You will walk with crutches initially, gradually increasing weight bearing on the knee and try to walk without a limp.  It is crucially important to be able to fully extend and lock your knee as soon as possible.  This helps the quadriceps muscle above the knee to pump blood and reduce swelling as well as enabling a normal walking pattern.  Exercises include static contractions of the quadriceps, gentle bending as well as hamstring and calf stretches.

Stage 2 (2-6 weeks)
Now the aim is to stop using crutches, gain confidence and strengthen the knee whilst restoring full movement, especially extension.  You can use a static bicycle with no resistance, continue quadriceps strengthing and hamstring curls with no resistance.

Stage 3 (6-12wks)
Upto now the knee has only been bent, straightened and the swelling reduced.  The graft fixation has now begun to occur biologically and is thus a little stronger than in the initial six weeks.  You will now be able to progress to proprioceptive training to help improve balance and co-ordination.  Proprioception effectively means co-ordination.  At this stage the exercises will include wobble boards and the mini-trampet.  At the  gym you can swim, using a static bicycle and the leg press.  At the same time progressive quadriceps and hamstring strengthening will continue.

Stage 4 (3-6mths)
You can continue in the gym, gradually stepping up intensity.  Continue with proprioception and agility skills ie hopping in several directions.  Start light jogging on a treadmill  when sufficient strength and control of the knee has been acheived.  Return to golf starting with the driving range at about 4 months after the reconstruction.

Stage 5 (6-9mths)
Return to short specific training in a non-contact fashion.  Use the 3 months to increase your level of fitness and be in good condition to compete when you are able to return to full sports after 9 months.

Stage 6 (9-24mths)
Although you should safely be able to return to contact sport activities at 9 months after your reconstruction, it is important to continue with the exercises as outlined above, especially the proprioceptive work.  Many professional sports persons note that although they can return to sport at 9 months, they do not feel fully rehabilitated until 24 months have passed as they learn to use the knee again.
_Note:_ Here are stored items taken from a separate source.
import Literature.AnabelianGeometry.SemiGraphs.TieBijectiveGeneral
import Literature.AnabelianGeometry.SemiGraphs.CoverticialRemark241OfGeneralTie

/-!
# [SemiAnbd] Remark 2.4.1 along finite étale coverings — discharged (FACT-LIST F-1478)

Mochizuki, *Semi-graphs of anabelioids*, Publ. RIMS **42** (2006) 221–322, §2, Remark 2.4.1 p. 26: "if
`𝒢′ → 𝒢` is a finite étale covering, `v′` a vertex of `𝒢′` over `v`, `e′` an edge over `e`, then it is
immediate from the definitions [Def. 2.4 (i)(ii)] that elevated `v` implies elevated `v′`, universally
sub-coverticial `e` implies universally sub-coverticial `e′`; similarly aloof / estranged pass to the
covering" [cite: MochizukiSemiAnbd2006, Rem. 2.4.1 p.26].

PROOF-ONLY (abc-iut cell, layer L3; FACT-LIST row F-1478; seat abc-iut-f-161).  The named fact
`remark_2_4_1_covering` of `Coverticial.lean` (abc-iut-L3-t1) holds AS TYPED: abc-iut-w5-d041's
conditional closer `remark_2_4_1_covering_of_tie` (`CoverticialRemark241OfGeneralTie.lean`, resting on
print's finite étale coverings composing — Route W, GAP-LEDGER G-w5d041-g4-1 isolated as its one
binder) applied to abc-iut-f-161's `Hom.tie_bijective_general` (the tie WITHOUT connectedness
hypotheses, `TieBijectiveGeneral.lean`).  Nothing here takes a side on [IUTchIII] Cor. 3.12; typed ≠ the
print sentence beyond what `remark_2_4_1_covering` states.
-/

namespace Literature.AnabelianGeometry.SemiGraphs

universe v₁ u₁ u

namespace SemiGraphOfAnabelioids

/-- **[SemiAnbd] Remark 2.4.1 along finite étale coverings holds as typed** (FACT-LIST F-1478
`remark_2_4_1_covering`, [SemiAnbd] Rem. 2.4.1 p. 26): along a finite étale covering `φ : 𝒢′ → 𝒢`
(`Hom.IsFiniteEtaleCoveringGlobal`), elevated vertices, universally sub-coverticial edges, aloof edges
and estranged edges of `𝒢` pull back to such of `𝒢′`.  Proof: `remark_2_4_1_covering_of_tie`
(abc-iut-w5-d041) and `Hom.tie_bijective_general` (the tie without connectedness hypotheses).
[cite: MochizukiSemiAnbd2006, Rem. 2.4.1 p.26] -/
theorem remark_2_4_1_covering_holds :
    Literature.AnabelianGeometry.SemiGraphs.SemiGraphOfAnabelioids.remark_2_4_1_covering.{v₁, u₁, u} :=
  remark_2_4_1_covering_of_tie fun ψ A _ αψ _ eψ hloc hal hva => by
    obtain ⟨O, OE, h1, h2, h3, h4, -⟩ := Hom.tie_bijective_general ψ A αψ eψ hloc hal hva
    exact ⟨O, OE, h1, h2, h3, h4⟩

end SemiGraphOfAnabelioids

end Literature.AnabelianGeometry.SemiGraphs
Possible risks & complication

There is no surgical procedure that is free from complications.  ACL reconstruction, especially recently, has a very good record of safety and success, but complications can occur.  These can include:

  1. Stiffness of the knee.  The knee may have difficulty gaining full extension or flexion.  This is reduced with early physiotherapy and a great deal of effort from the patient.  Sometimes it may be necessary to manipulate the knee under anaesthetic or carry out an arthroscopy to break down adhesions if the knee does become stiff.
  2. Persistent pain over the front of the knee.  There may be persistent numbness on the inner aspect of the leg, or the front of the leg, and rarely an area develops tiny "shocks" when lightly touched.
  3. Persistent swelling of the knee
  4. Deep venous thrombosis (DVT).  Heparin is giving routinely to avoid DVT.  Unless the procedure is an emergency, patients should not be taking the oral contraceptive pill for 6 weeks prior to surgery.  Finish your current pack and take other contraceptive precautions until after your operation.  It is also advisable not to take HRT at the time of surgery.  Please ask for advice if necessary.
  5. Infection of the knee.  This is a rare but extremely serious complication.  Antibiotics are given during and shortly after the operation to minimise the risk.
  6. Failure of the graft.  The knee may start to give way again.  This may occur within a short time of the operation or after a considerable period.  The 5 year success rate in preventing instability is approximately 90%.

Please contact the hospital at which you underwent surgery if you are at all concerned that there is a problem.  In particular, act immediately if you develop a fever, severe pain or significant wound problems.

If you have any questions about ACL repair, please ask your consultant.